I know this is an old question, but for anybody coming to this in 2021 (or later), this can be done much easier using the breaks= argument for geom_histogram() and creating a little shortcut function to make the required sequence.
dates <- read.csv("http://pastebin.com/raw.php?i=sDzXKFxJ", sep=",", header=T)
dates$Date <- lubridate::ymd(dates$Date)
by_month <- function(x,n=1){
seq(min(x,na.rm=T),max(x,na.rm=T),by=paste0(n," months"))
}
ggplot(dates,aes(Date)) +
geom_histogram(breaks = by_month(dates$Date)) +
scale_x_date(labels = scales::date_format("%Y-%b"),
breaks = by_month(dates$Date,2)) +
theme(axis.text.x = element_text(angle=90))
I think the key thing is that you need to do the frequency calculation outside of ggplot.
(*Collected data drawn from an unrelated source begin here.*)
import Summits.ABC.IUTFork.Cor312NegLogThetaUpperPrVolLocal
import Summits.ABC.IUTFork.Cor312VolumesPadicLatticeScaledBlocks
import Mathlib.Data.Int.Log
import HarnessLib

/-!
# [IUTchIII] Cor. 3.12 — per-TUPLE genuine-glue UPPER BOUNDS on the Θ-side local terms `−|log(Θ)|_{j,p}` at the
# print-normalised assembled real setting `Real.settingPrVol` / `Real.settingPrVolSharp`, ANY prime, ramified included

PROOF-ONLY support piece of the abc-iut cell (R2 S-chain team, seat abc-iut-s2-p6, TARGET #2 `hΘ` of
`Conditional/AbcOfSGenuine.lean` v3; F-side half). TAKES NO SIDE on [IUTchIII] Cor. 3.12; theorems only, 0 `def`s, no
new `Prop` fact, no instance. S. Mochizuki, *Inter-universal Teichmüller theory III*, Cor. 3.12 (kurims May-2020 ms
pp. 173–175): the Θ-side quantity is "the procession-normalized mono-analytic log-volume of the holomorphic hull of the
union of the possible images of a Θ-pilot object … subject to the indeterminacies (Ind1), (Ind2), (Ind3)" —
abc-iut-c312-7's `Cor312.Setting.thetaLocal` / `negLogTheta`.

abc-iut-w4-d107's `Cor312NegLogThetaUpperPrVolLocal` (p432064) bounds `−|log(Θ)|_{i+1,p}` at `Real.settingPrVol` by
`log(p²·R·ρ/r)` for ONE radius `ρ` enclosing every Θ-box coordinate of the packet — so at a prime of bad mass `< 1`
(some place of `F` over `p` outside `S`) the unit coordinates force `ρ ≥ 1` and the Θ-gain is lost. THIS FILE is the
per-TUPLE refinement: the stable set is abc-iut-c312-5's SUMMAND-WISE scaled log-shell lattice
`e⁻¹(Π_{v⃗} c(v⃗)·I_{v⃗})` (`Cor312VolumesPadicLatticeScaled`: `latticePkS`, fixed by every (Ind1)/(Ind2)-family as soon
as `c` is capsule-symmetric, `family_image_latticePkS_of_symm`), with one radius `ρ(v⃗)` per summand:

* (generic per-block membership / radii of `latticePkS`: companion `Cor312VolumesPadicLatticeScaledBlocks`);
* §1 at `Real.settingPrVol` (generic glue): `logvol_situationPrVol_preimage_hullSet_of_norm_eq` — the
  packet-normalised volume of a hull-set preimage whose centre has block-constant norms `ν(v⃗)` is
  `Σ_{v⃗} Pr(v⃗)·log ν(v⃗)` (Dupuy–Hilado §3.6–3.7); **`thetaLocal_settingPrVol_untopD_le_of_polydiscS`** — under
  abc-iut-c312-6's `BridgeHyps`, if every Θ-box at `(i+1, p)` has its `v⃗`-block in the polydisc of radius
  `ρ(v⃗) > 0`, `ρ` capsule-symmetric, then
  `−|log(Θ)|_{i+1,p} ≤ Σ_{v⃗} Pr(v⃗)·log(p²·R·ρ(v⃗)/r) = log(p²·R/r) + Σ_{v⃗} Pr(v⃗)·log ρ(v⃗)`;
* §2 at `Real.settingPrVolSharp` (pilot regions read off ideles `t`, `tq`):
  **`thetaLocal_settingPrVolSharp_untopD_le`** — `−|log(Θ)|_{i+1,p} ≤ log(p²·R/r) +
  Σ_{v⃗} Pr(v⃗)·log max_a ‖t_{Θ,i+1,v_a}‖`: the (Ind1)-symmetrised Θ-gain `max_a log ‖t_{Θ,i+1,v_a}‖` is KEPT on the
  tuples all of whose places carry non-unit Θ-ideles (e.g. the all-bad tuples for realising ideles, Dupuy–Hilado
  (3.4)) — exactly the exponent pattern abc-iut-c312-5 computed at an unramified prime
  (`thetaLocal_settingDHVolSharp_eq_of_zpow`: `min_a m(v_a)`), here as an upper bound at every prime.

Sources: [IUTchIII] pp. 173–175; [IUTchIV] Thm. 1.10 Step (v) pp. 27–28 ("`−|log Θ| ≤ −min_a …`" over the tuple).
[cite: DupuyHilado2025, §3.6, §3.7, §3.9, §4.9, §4.10] [claim: Mochizuki2012, status: disputed]
HONEST FRAMING / SCOPE: (Ind2) as typed at the real setting (abc-iut-c312-5 `Real.ismDH`); the SHARP (Ind3) reading
(abc-iut-c312-3); the trivial archimedean container of the parent files. Nothing here asserts or denies [IUTchIII]
Cor. 3.12 for initial Θ-data, and nothing compares this F-level number with abc-iut-S2's `ThetaVolumeInput.negLogTheta`
(K_{v̲}-packets; abc-iut-S3 07:44:48Z). typed ≠ proved; instantiated ≠ endorsed.
-/

noncomputable section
Use aggregate() with geom_bar(stat="identity") to get a histogram without the reordered factors. Here is some example code:
require(ggplot2)
# scales goes with ggplot and adds the needed scale* functions
require(scales)
# need the month() function for the extra plot
require(lubridate)
# original data
#df<-read.csv("http://pastebin.com/download.php?i=sDzXKFxJ", header=TRUE)
# simulated data
years=sample(seq(2008,2012),681,replace=TRUE,prob=c(0.0176211453744493,0.302496328928047,0.323054331864905,0.237885462555066,0.118942731277533))
months=sample(seq(1,12),681,replace=TRUE)
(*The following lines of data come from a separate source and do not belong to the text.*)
import Literature.MathematicalPhysics.QuantumFieldTheory.Balaban1983to89.Node00.TorusCoverLandau153TwoWindow
import Literature.MathematicalPhysics.QuantumFieldTheory.Balaban1983to89.Node00.TorusCoverLandau153Tower

/-!
# NODE 00 — THE (152)+(153) PUSH-DOWN ON THE WHOLE (1.131) TOWER: generation 2's two-window push-down `exists_localGauge152_153_window₂_of_gaugedBoundB8` RE-RUN with this
# seat's tower extraction (`exists_suGauge_letters152_tower_of_gaugedBoundB8`, FILE 3c′) — the gauge equation `U^u = e^{iη_nA}` on a step-closed window `X ⊆ □₀` (not only
# `⊆ □`), [15] (152)'s LEVEL-WEIGHTED letters `‖A‖ ≤ 2r·(Lʲη_n)⁻¹` on the bonds of `X ∩ □_j`, the four top-box letters on a step-closed sub-window `X_t ⊆ □`, the (153)-gauged lift on `X′`

Cell `pub-ymgap`, width seat `pub-ymgap-dag-n07-w3` generation 7 (sub-target S3 = [15] (145)–(156) at objects; CLAIM-6 ∕ INTENT-6, cell INBOX 2026-08-28).  NEW leaf; CONSUMED BY
NAME, nothing modified: generation 2's `Node00.TorusCoverLandau153TwoWindow` (proof pattern; helpers `codiffCurlA_cover_eq_pdiv_of_window`, `lap_cover_eq_covLap_of_window`, `cover_add_e`,
`cover_sub_e`, `cfgExp_eq_expI`, `zdLift_apply`, `zdLift_mem_specialUnitaryUnits` from the lineage's imports), this seat's FILE 3c′ `Node00.TorusCoverLandau153Tower`.
`--kind proof --supports stmt-QuantumFields-27364` (K1⁹; count-neutral helper).  [15] = [Balaban1985Variational]; [6] = [Balaban1985RegularSpaces]; [I] = [Balaban1987RG1].

WHY (LOCATED-LANDAU-REGION, dag-n07-w8 g6; the lift of LOCATED-SU-NORMALISATION-BELOW-TOP, this seat, FILES 3a′∕3b′∕3c′).  Every torus door of this lineage concludes on the
window `π(□)` = the top box because generation 2's push-down carries `hbox : X ⊆ box` (its letters come from g0's top-box extraction).  FILE 3c′ extracts ONE `SU(N)` gauge on the
whole tower `□₀ = c.sq 0` with the gauge equation on every bond of `□₀` and the level-weighted letters of [6] (1.136) ∕ [15] (152) «on `Ω′_j`»; THIS FILE pushes it down: for
windows `X_t ⊆ X ⊆ X′` with `X ⊆ □₀` forward-step-closed, `X_t ⊆ □` step-closed, `π` injective on `X′`, ONE torus gauge `u` and ONE potential `A` with (1) the gauge equation on
the bonds of `regionOfSet (π(X))`, (2) `∀ j ≤ k`, `‖A ⟨π x, μ⟩‖ ≤ 2·(r·(Lʲη_n)⁻¹)` for `x, x + e_μ ∈ X ∩ □_j`, (3)–(6) the four top letters `≤ 2r` on `π(X_t)` exactly as before,
(7) the lift `A′` with `A ⟨π x, μ⟩ = A′ x μ` on `X′` in the (153) gauge `IsLandau138 … □₀ … A′`.  The window hypothesis is FILE 3c′'s per-bond `4·(N·r) < 2π` — no width.
The instance `X := □₀`, `X_t := □`, `X′ := □̃` (non-wrapping of `□̃`) is the tower door of the S3 lane (next file: its step-closure from `B8Eq131Cubes.collar_cube`).

WHAT IS PROVED (kernel; no definition).  ★★★ `exists_localGauge152_tower_window_of_gaugedBoundB8`.
HONEST FRAMING: count-neutral push-down bookkeeping; [6] Prop. 6's conclusion at N05's member (`GaugedBoundB8`) is the HYPOTHESIS `hG`, never proved here; the windows'
step-closure and non-wrapping are DISPLAYED; NOTHING of [15]∕[6] analysis asserted; no token ∕ stub ∕ K-item closed; N07 ∕ N05 NOT discharged; counts unmoved; one finite 𝕋⁴
programme at fixed ε — R4 closes the conditional finite-𝕋⁴ rung `BalabanLadder.UV` only; the YM mass gap (Clay) is NOT proved by any of this; nothing continuum ∕ ℝ⁴ ∕ OS.
No `sorry`, no `def`, no `instance`, no `notation`.

References: [Balaban1985Variational] (144)–(153) pp.300–301; [Balaban1985RegularSpaces] Prop. 6 (1.135)–(1.138) p.99, (1.131) p.99, (1.38) p.82; [Balaban1987RG1] (0.1) p.251.
-/

noncomputable section

namespace Literature.MathematicalPhysics.QuantumFieldTheory.Balaban1983to89.Node00

open scoped Matrix.Norms.L2Operator
open Complex (I)
open B7Prop1Explicit (e e_apply)
open B7Prop1Local (InBox)
open B7Prop2Explicit (unitaryUnits mem_unitaryUnits)
open B7Prop2SpecialUnitary (specialUnitaryUnits mem_specialUnitaryUnits)
open B8Ineq132 (InAk)
open B8Eq131Cubes (box tcube bLo bHi)
open B8Eq184Proof (cfgExp)
open B8Eq146AExpansion (plaqCovDeriv)
open B8Eq143PlaqExpansion (pdiv)
open B8Eq138LandauZd (covLap IsLandau138)
open B15Eq112TorusCover (cover)
open B14DomainGeom (Pt)
open B14.Eq213MaximalDomains (side cubeExt)
open B12RegularSpaces111 (gaugeU expI grad)

variable {P : Params} {N : ℕ} [NeZero N]

section TowerWindow

/-- ★★★ **THE (152)+(153) PUSH-DOWN ON THE WHOLE TOWER** (statement in the module docstring): generation 2's two-window push-down with FILE 3c′'s tower extraction —
the gauge equation on `π(X)` for a forward-step-closed `X ⊆ □₀`, the level-weighted letters `‖A‖ ≤ 2·(r·(Lʲη_n)⁻¹)` on the bonds of `X ∩ □_j` (`j ≤ k`), the four top letters on a
step-closed `X_t ⊆ □ ∩ X`, and the (153)-gauged lift on `X′ ⊇ X` (cover-injective); window `4·(N·r) < 2π` (per bond, no width).
[cite: Balaban1985Variational, (144)–(153) pp.300–301; Balaban1985RegularSpaces, Prop. 6 (1.135)–(1.138) p.99, (1.131) p.99, (1.38) p.82; Balaban1987RG1, (0.1) p.251] -/
theorem exists_localGauge152_tower_window_of_gaugedBoundB8 (hd : 2 ≤ P.d) {K' : ℕ} {Ω' : ℕ → Set (B7Prop1Explicit.Site P.d)} (c : CubeB8 P.d P.L K' Ω')
    (U : GaugeField P 0 (SU N)) {n : ℕ} (hk : c.k = n) {r : ℝ} (hr : 0 ≤ r)
    (hG : letI : CStarAlgebra (MatA N) := {}; GaugedBoundB8 P.L (P.eta n) (zdLift N U) c r)
    {X Xt X' : Set (Pt P.d)} (hXX' : X ⊆ X') (hXt : Xt ⊆ X) (hinj' : Set.InjOn (cover P) X')
    (hfwd : ∀ ⦃x⦄, x ∈ X → ∀ μ, (cover P x).shift μ ∈ cover P '' X → x + e μ ∈ X)
    (hfwdt : ∀ ⦃x⦄, x ∈ Xt → ∀ μ, (cover P x).shift μ ∈ cover P '' Xt → x + e μ ∈ Xt)
    (hbwdt : ∀ ⦃x⦄, x ∈ Xt → ∀ ν, (cover P x).unshift ν ∈ cover P '' Xt → x - e ν ∈ Xt)
    (hsq : X ⊆ c.sq 0) (hbox : Xt ⊆ box P.L c.a c.M c.k)
    (h4 : 4 * ((N : ℝ) * r) < 2 * Real.pi) :
    ∃ u : GaugeTransf P 0 (SU N), ∃ A : PBond P 0 → MatA N,
      (∀ b ∈ (Sect2.regionOfSet P (cover P '' X)).bonds, gaugeU (fun x => ιSU N (u x)) (fun b' => ιSU N (U b')) b = expI (P.eta n) (A b)) ∧
      (∀ j, j ≤ c.k → ∀ (x : Pt P.d) (μ : Fin P.d), x ∈ X → x + e μ ∈ X → x ∈ c.sq j → x + e μ ∈ c.sq j →
          ‖A ⟨cover P x, μ⟩‖ ≤ 2 * (r * ((P.L : ℝ) ^ j * P.eta n)⁻¹)) ∧
      (∀ b ∈ (Sect2.regionOfSet P (cover P '' Xt)).bonds, ‖A b‖ ≤ 2 * r) ∧
      (∀ q ∈ (Sect2.regionOfSet P (cover P '' Xt)).dpairs, ‖grad (P.eta n) q.2.1 (fun y => A ⟨y, q.2.2⟩) q.1‖ ≤ 2 * r) ∧
      (∀ b ∈ Sect2.bondsDeep (cover P '' Xt), ‖Sect2.codiffCurlA (P.eta n) A b.src b.dir‖ ≤ 2 * r) ∧
      (∀ b ∈ Sect2.bondsDeep (cover P '' Xt),
          ‖∑ ν : Fin P.d, ((P.eta n : ℝ) : ℂ)⁻¹ •
              (grad (P.eta n) ν (fun y => A ⟨y, b.dir⟩) (b.src.unshift ν) - grad (P.eta n) ν (fun y => A ⟨y, b.dir⟩) b.src)‖ ≤ 2 * r) ∧
      ∃ A' : B7Prop1Explicit.Site P.d → Fin P.d → MatA N,
        (∀ x, x ∈ X' → ∀ μ, A ⟨cover P x, μ⟩ = A' x μ) ∧
        IsLandau138 P.L c.k (P.eta n) (c.sq 0) c.lamS (1 : B7Prop1Explicit.Site P.d → Fin P.d → (MatA N)ˣ) A' := by
  classical
  letI : CStarAlgebra (MatA N) := {}
  have hL : 2 ≤ P.L := P.hL.2
  have hηpos : 0 < P.eta n := B3GkZeroTorusRescaled.eta_pos P n
  set V := zdLift N U with hV
  obtain ⟨s, A', h1, hlev, h2, h3, h4c, h4', h5⟩ :=
    exists_suGauge_letters152_tower_of_gaugedBoundB8 hd hL c V (zdLift_mem_specialUnitaryUnits U) hηpos hr hG h4
  have hscale : (P.L : ℝ) ^ c.k * P.eta n = 1 := by rw [hk]; exact B12Eq115BackgroundPair.pow_mul_eta P n
  simp only [hscale, inv_one, mul_one, one_pow] at h2 h3 h4c h4'
  have hinjt : Set.InjOn (cover P) Xt := hinj'.mono (hXt.trans hXX')
  -- push-down through the cover, injective on the LARGE window `X′`
  let u : GaugeTransf P 0 (SU N) := fun y =>
    if h : ∃ x, x ∈ X' ∧ cover P x = y then s (Classical.choose h) else 1
  let A : PBond P 0 → MatA N := fun b =>
    if h : ∃ x, x ∈ X' ∧ cover P x = b.src then A' (Classical.choose h) b.dir else 0
  have hu : ∀ x, x ∈ X' → u (cover P x) = s x := by
    intro x hx
    have hex : ∃ x', x' ∈ X' ∧ cover P x' = cover P x := ⟨x, hx, rfl⟩
    simp only [u, dif_pos hex]
    rw [hinj' (Classical.choose_spec hex).1 hx (Classical.choose_spec hex).2]
  have hA : ∀ x, x ∈ X' → ∀ μ, A ⟨cover P x, μ⟩ = A' x μ := by
    intro x hx μ
    have hex : ∃ x', x' ∈ X' ∧ cover P x' = cover P x := ⟨x, hx, rfl⟩
    simp only [A, dif_pos hex]
    rw [hinj' (Classical.choose_spec hex).1 hx (Classical.choose_spec hex).2]
  have hlift : ∀ y, y ∈ cover P '' X → ∃ x, x ∈ X ∧ cover P x = y := fun y ⟨x, hx, hxy⟩ => ⟨x, hx, hxy⟩
  have hliftt : ∀ y, y ∈ cover P '' Xt → ∃ x, x ∈ Xt ∧ cover P x = y := fun y ⟨x, hx, hxy⟩ => ⟨x, hx, hxy⟩
  have hXtX' : Xt ⊆ X' := hXt.trans hXX'
  refine ⟨u, A, fun b hb => ?_, fun j hj x μ hx hx' hxj hxj' => ?_, fun b hb => ?_, fun q hq => ?_, fun b hb => ?_, fun b hb => ?_, A', hA, h5⟩
  · obtain ⟨x, hx, hxs⟩ := hlift b.src hb.1
    have hx' : x + e b.dir ∈ X := hfwd hx b.dir (by rw [hxs]; exact hb.2)
    have hb' : b = ⟨cover P x, b.dir⟩ := by cases b; simp only at hxs; rw [hxs]
    rw [hb', hA x (hXX' hx)]
    have hgauge := h1 x b.dir (hsq hx) (hsq hx')
    rw [cfgExp_eq_expI] at hgauge
    rw [← hgauge]
    simp only [gaugeU, B7Prop1Explicit.gaugeAct, PBond.tgt, ← cover_add_e, hu x (hXX' hx), hu (x + e b.dir) (hXX' hx'), hV, zdLift_apply]
  · rw [hA x (hXX' hx)]
    exact hlev j hj x μ hxj hxj'
  · obtain ⟨x, hx, hxs⟩ := hliftt b.src hb.1
    have hx' : x + e b.dir ∈ Xt := hfwdt hx b.dir (by rw [hxs]; exact hb.2)
    have hb' : b = ⟨cover P x, b.dir⟩ := by cases b; simp only at hxs; rw [hxs]
    rw [hb', hA x (hXtX' hx)]
    exact h2 x b.dir (hbox hx) (hbox hx')
  · obtain ⟨hq1, hq2, hq3, -⟩ := hq
    obtain ⟨x, hx, hxs⟩ := hliftt q.1 hq1
    have hxμ : x + e q.2.1 ∈ Xt := hfwdt hx q.2.1 (by rw [hxs]; exact hq2)
    have hxν : x + e q.2.2 ∈ Xt := hfwdt hx q.2.2 (by rw [hxs]; exact hq3)
    rw [grad, ← hxs, ← cover_add_e, hA x (hXtX' hx), hA (x + e q.2.1) (hXtX' hxμ), norm_smul, norm_inv, Complex.norm_real, Real.norm_eq_abs,
      abs_of_pos hηpos]
    calc (P.eta n)⁻¹ * ‖A' (x + e q.2.1) q.2.2 - A' x q.2.2‖ ≤ (P.eta n)⁻¹ * (2 * (P.eta n * r)) :=
          mul_le_mul_of_nonneg_left (h3 x q.2.1 q.2.2 (hbox hx) (hbox hxμ) (hbox hxν)) (inv_nonneg.2 hηpos.le)
      _ = 2 * r := by field_simp
  · obtain ⟨hb1, hb2, hbν⟩ := hb
    obtain ⟨x, hx, hxs⟩ := hliftt b.src hb1
    have hxμ : x + e b.dir ∈ Xt := hfwdt hx b.dir (by rw [hxs]; exact hb2)
    have hstencil : ∀ ν, x + e ν ∈ Xt ∧ x - e ν ∈ Xt ∧ x - e ν + e b.dir ∈ Xt := by
      intro ν
      obtain ⟨s1, s2, s3, s4⟩ := hbν ν
      have hxν : x + e ν ∈ Xt := hfwdt hx ν (by rw [hxs]; exact s1)
      have hxν' : x - e ν ∈ Xt := hbwdt hx ν (by rw [hxs]; exact s2)
      have hxν'' : x - e ν + e b.dir ∈ Xt :=
        hfwdt hxν' b.dir (by
          rw [cover_sub_e, hxs, ← Site.unshift_shift_comm]
          exact s4)
      exact ⟨hxν, hxν', hxν''⟩
    have hb' : b = ⟨cover P x, b.dir⟩ := by cases b; simp only at hxs; rw [hxs]
    rw [hb']
    show ‖Sect2.codiffCurlA (P.eta n) A (cover P x) b.dir‖ ≤ 2 * r
    have hAX : ∀ z, z ∈ Xt → ∀ κ, A ⟨cover P z, κ⟩ = A' z κ := fun z hz => hA z (hXtX' hz)
    rw [codiffCurlA_cover_eq_pdiv_of_window (P.eta n) hAX hx hxμ hstencil]
    exact h4c x b.dir (hbox hx) (hbox hxμ) fun ν => ⟨hbox (hstencil ν).1, hbox (hstencil ν).2.1, hbox (hstencil ν).2.2⟩
  · obtain ⟨hb1, hb2, hbν⟩ := hb
    obtain ⟨x, hx, hxs⟩ := hliftt b.src hb1
    have hxμ : x + e b.dir ∈ Xt := hfwdt hx b.dir (by rw [hxs]; exact hb2)
    have hstencil : ∀ ν, x + e ν ∈ Xt ∧ x - e ν ∈ Xt := by
      intro ν
      obtain ⟨s1, s2, -, -⟩ := hbν ν
      exact ⟨hfwdt hx ν (by rw [hxs]; exact s1), hbwdt hx ν (by rw [hxs]; exact s2)⟩
    have hb' : b = ⟨cover P x, b.dir⟩ := by cases b; simp only at hxs; rw [hxs]
    rw [hb']
    show ‖∑ ν : Fin P.d, ((P.eta n : ℝ) : ℂ)⁻¹ •
        (grad (P.eta n) ν (fun y => A ⟨y, b.dir⟩) ((cover P x).unshift ν) - grad (P.eta n) ν (fun y => A ⟨y, b.dir⟩) (cover P x))‖ ≤ 2 * r
    have hAX : ∀ z, z ∈ Xt → ∀ κ, A ⟨cover P z, κ⟩ = A' z κ := fun z hz => hA z (hXtX' hz)
    rw [lap_cover_eq_covLap_of_window (P.eta n) hAX hx hstencil]
    exact h4' x b.dir (hbox hx) (hbox hxμ) fun ν => ⟨hbox (hstencil ν).1, hbox (hstencil ν).2⟩

end TowerWindow

end Literature.MathematicalPhysics.QuantumFieldTheory.Balaban1983to89.Node00

end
my.dates=as.Date(paste(years,months,01,sep="-"))
df=data.frame(YM=strftime(my.dates, format="%Y-%b"),Date=my.dates,Year=years,Month=months)
# end simulated data creation
# sort the list just to make it pretty. It makes no difference in the final results
df=df[do.call(order, df[c("Date")]), ]
# add a dummy column for clarity in processing
df$Count=1
# compute the frequencies ourselves
freqs=aggregate(Count ~ Year + Month, data=df, FUN=length)
# rebuild the Date column so that ggplot works
freqs$Date=as.Date(paste(freqs$Year,freqs$Month,"01",sep="-"))
# I set the breaks for 2 months to reduce clutter
g<-ggplot(data=freqs,aes(x=Date,y=Count))+ geom_bar(stat="identity") + scale_x_date(labels=date_format("%Y-%b"),breaks="2 months") + theme_bw() + opts(axis.text.x = theme_text(angle=90))
print(g)
# don't overwrite the previous graph
dev.new()
# just for grins, here is a faceted view by year
# Add the Month.name factor to have things work. month() keeps the factor levels in order
freqs$Month.name=month(freqs$Date,label=TRUE, abbr=TRUE)
g2<-ggplot(data=freqs,aes(x=Month.name,y=Count))+ geom_bar(stat="identity") + facet_grid(Year~.) + theme_bw()
print(g2)
The error graph this under the title "Plot based on Gauden's approach" is due to the binwidth parameter:
... + Geom_histogram (binwidth = 30, color = "white") + ...
If we change the value of 30 to a value less than 20, such as 10, you will get all frequencies.
In statistics the values are more important than the presentation is more important a bland graphic to a very pretty picture but with errors.